Derived from the Words sheet.

Some static files are derived from ijo Linku, such as the luka pona and audio files.

All children of etymology_data have the same list length once split on ;.

[word_id]: A unique identifier for the word which is often the word, but may have an integer suffix if the word has been coined multiple times.
  word: The word as it would be written in toki pona using sitelen Lasina.
  sitelen_pona: A list of latin character strings that convert to all alternates for a given word. Usually identical to [word]; see "akesi".
  ucsur: The unicode codepoint assigned to the word.
  sitelen_pona_etymology: Human-readable description of the origin of the sitelen pona.
  sitelen_sitelen: URL to an image of the sitelen sitelen for the word.
  sitelen_emosi: The emoji corresponding to the word in sitelen Emosi.
  luka_pona:
    [format]: URL to the luka pona sign being demonstrated in [format].
  audio:
    [author]: URL to the audio of the word being spoken by [author].
  coined_era: One of [pre-pu, post-pu, post-ku] indicating the "era" the word was created in, relative to the publishing of the Toki Pona books.
  coined_year: The year a word was coined.
  book: One of [pu, ku suli, ku lili, none] indicating what Toki Pona book the word was first documented in.
  usage_category: One of [core, widespread, common, uncommon, rare, obscure] indicating the word's popularity.
  source_language: The language(s) the word derives from.
  etymology: A human-readable description of the word's etymology(ies), including the original word(s), definition(s), and other metadata.
  etymology_data:
    langs: List of languages the word derives from. **Split on `;`.**
    words: List of words the word derives from. **Split on `;`.**
    alts: List of alternate writings or indicated pronunciations for the words in `words`. **Split on `;`.**
    defs: List of definitions for the words in `words`. **Split on `;`.**
  creator: The name of the word's creator.
  ku_data: Usage data from Toki Pona Dictionary (ku), indicated with a superscript number. **Split on `,`.**
  recognition:
    [date]:
      Integer percentage of survey respondents who recognize and use the word as of [date]. [date] is YYYY-MM format.
  author_verbatim: Definition of the word as written by its original author. Defer to `pu_verbatim` if that is defined.
  pu_verbatim:
    [language_code]:
      "Definition of the word in [language_code] as written in the corresponding translation of Toki Pona: The Language of Good."
  see_also: A list of words related to [word]. **Split on `,`.**
  commentary: Human-readable extra information about the word, such as historical usage, replacement, or clarifications.
  def:
    [language_code]:
      Definition of the word in [language_code]. [language_code] is an entry in the `language` key.

fonts

Derived from the Fonts sheet.

Also used to fill out nasin sitelen Linku.
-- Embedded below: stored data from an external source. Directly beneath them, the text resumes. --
import Summits.ResolutionOfSingularities.ResolutionOfSingularities.Theorems.FrobeniusClosingPatchingRelPerfectConeDepthChartKill
import Mathlib.RingTheory.RegularLocalRing.Polynomial
import HarnessLib

/-!
# Crux `PatchingRelPerfect` (stmt-ResolutionOfSingularities-16161), chain W5.2 — rung tool: KILLING CHART GENERATORS AND ONE
# HYPERSURFACE with coefficients in a REGULAR DOMAIN (centres of positive dimension: `B_i/(c_i) ≅ (R/I)[T]`, `R/I` regular)

[OURS · L1 W5.2 · rung tool] Replaces the role of NO printed item; NOT a statement of the manuscript under review; fact-free.
AI-written (AI review is weaker than expert review).

`…ConeDepthChartAlgebra` / `…ConeDepthChartKill` treat the charts of the blowing up of a CLOSED POINT: modulo the exceptional
parameter the chart ring is a polynomial ring over the residue FIELD.  For the blowing up of a regular centre `V(c₁, …, c_n)` of
positive dimension (the LINE-centre ladder of the anisotropic binary form, `…ConeDepthLine*`) the chart ring modulo `c_i` is a
polynomial ring over the regular local ring `R/(c)` (the tree's `chartQuotEquiv`).  This file redoes the two abstract statements
with an ARBITRARY coefficient ring `C` given with `ε : C[T_j : j ≠ i] ≅ A/(ψ c_i)`:
* `isRsopPart_consFamily_of_equiv` — `(ψ c_i, f₁, …, f_m)` is part of a regular system of parameters of `L = A_𝔓` when the
  `f_k ∈ 𝔓` have representatives forming a weakly regular sequence on `C[T]` and `L/(ψ c_i, f)L` is regular (flatness of the
  localisation `L/(ψ c_i)L` over `C[T]`, dimension count by the regular sequence);
* `isRsopPart_kill_hypersurface_of_equiv` — for `C` a regular domain: killed generators `u_l ∈ 𝔓` and one `f ∈ 𝔓` with a
  representative `F ∈ C[T_j : j ∉ l]`, `F ≠ 0`, some `∂F/∂T_j` lifting outside `𝔓` ⟹ `(ψ c_i, u_l, f)` is part of a regular
  system of parameters of `L` (Jacobian criterion over the regular ring `C[T_j : j ∉ l]`, Mathlib
  `MvPolynomial.isRegularRing_of_isRegularRing`).

## References
* H. Matsumura, *Commutative Ring Theory*, CUP 1986, Thm. 14.2 (Remark), Thm. 17.4, Thm. 30.3. [Matsumura1987]
* The Stacks Project, Tags 0804, 0BIQ. [StacksProject]
-/

set_option linter.dupNamespace false

noncomputable section

open IsLocalRing Literature.AlgebraicGeometry.Resolution
open scoped Pointwise

namespace Summit.ResolutionOfSingularities.ResolutionOfSingularities.Theorems

universe u v

namespace ConeDepth

/-! ## §1 The abstract chart over an arbitrary coefficient ring -/

section AbstractChartC

variable {R : Type u} [CommRing R] [IsRegularLocalRing R] {n : ℕ} (c : Fin n → R) (i : Fin n)
  {A : Type u} [CommRing A] (L : Type u) [CommRing L] (ψ : R →+* A) (u : Fin n → A)
  (hnzd : ψ (c i) ∈ nonZeroDivisors A)
  {C : Type u} [CommRing C]
  (ε : MvPolynomial {j : Fin n // j ≠ i} C ≃+* A ⧸ Ideal.span {ψ (c i)})
  (hεX : ∀ j : {j : Fin n // j ≠ i}, ε (MvPolynomial.X j) = Ideal.Quotient.mk _ (u j.1))
  (𝔓 : Ideal A) [𝔓.IsPrime] (hci : ψ (c i) ∈ 𝔓)
  [Algebra A L] [IsLocalization.AtPrime L 𝔓]

local notation3 "P" => MvPolynomial {j : Fin n // j ≠ i} C
local notation3 "KA" => Ideal.span {ψ (c i)}
local notation3 "KL" => Ideal.map (algebraMap A L) (Ideal.span {ψ (c i)})
local notation3 "Lb" => L ⧸ KL

include hci in
omit [IsRegularLocalRing R] in
/-- All members of `(ψ c_i, f)` lie in the maximal ideal of `L` (if `ψ c_i` and the `f_k` lie in `𝔓`). [folklore] -/
theorem consFamily_mem_maximalIdeal' [IsLocalRing L] {m : ℕ} (f : Fin m → A) (hf : ∀ k, f k ∈ 𝔓)
    (k : Fin (m + 1)) : consFamily c i L ψ f k ∈ maximalIdeal L := by
  have hmem : ∀ a' ∈ 𝔓, algebraMap A L a' ∈ maximalIdeal L := fun a' ha' =>
    (IsLocalization.AtPrime.to_map_mem_maximal_iff L 𝔓 a').mpr ha'
  refine Fin.cases ?_ (fun k => ?_) k
  · exact hmem _ hci
  · simp only [consFamily, Fin.cons_succ]
    exact hmem _ (hf k)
Some fonts exist which are recorded here but are not distributed in nasin sitelen Linku or in ilo Linku; this is generally due to licensing conflicts, as we can only distribute fonts with licenses allowing us to do so. Commonly applicable fonts include OFL (Open Font License) and variations of CC (Creative Commons).

See also, license IDs according to SPDX

[font_name]:
  name_short: The name of the font. Usually the same as [font_name], but not always.
  writing_system: The writing system of the font (alphabet, syllabary, sitelen pona, sitelen sitelen, ...)
  links:
    fontfile: A direct download link for the font. Usually downloadable without authentication.
    repo: The repository of the font on github or gitlab.
    webpage: The homepage of the font.
  creator: The name(s) of the font creator(s). TODO- Inconsistently split by `/` and `&`.
  license: The code of the license according to SPDX.
  version: Version number of the font as provided by the author(s). NOT GLOBALLY CONSISTENT.
  last_updated: The last time the font file was updated in nasin sitelen Linku. YYYY-MM format.
  filename: The name of the file in nasin sitelen Linku. Provided even if license is incompatible.
  style: One word description of font appearance.
  features: Human-readable list of capabilities of the font (supported glyphs, UCSUR support, combining glyphs, etc).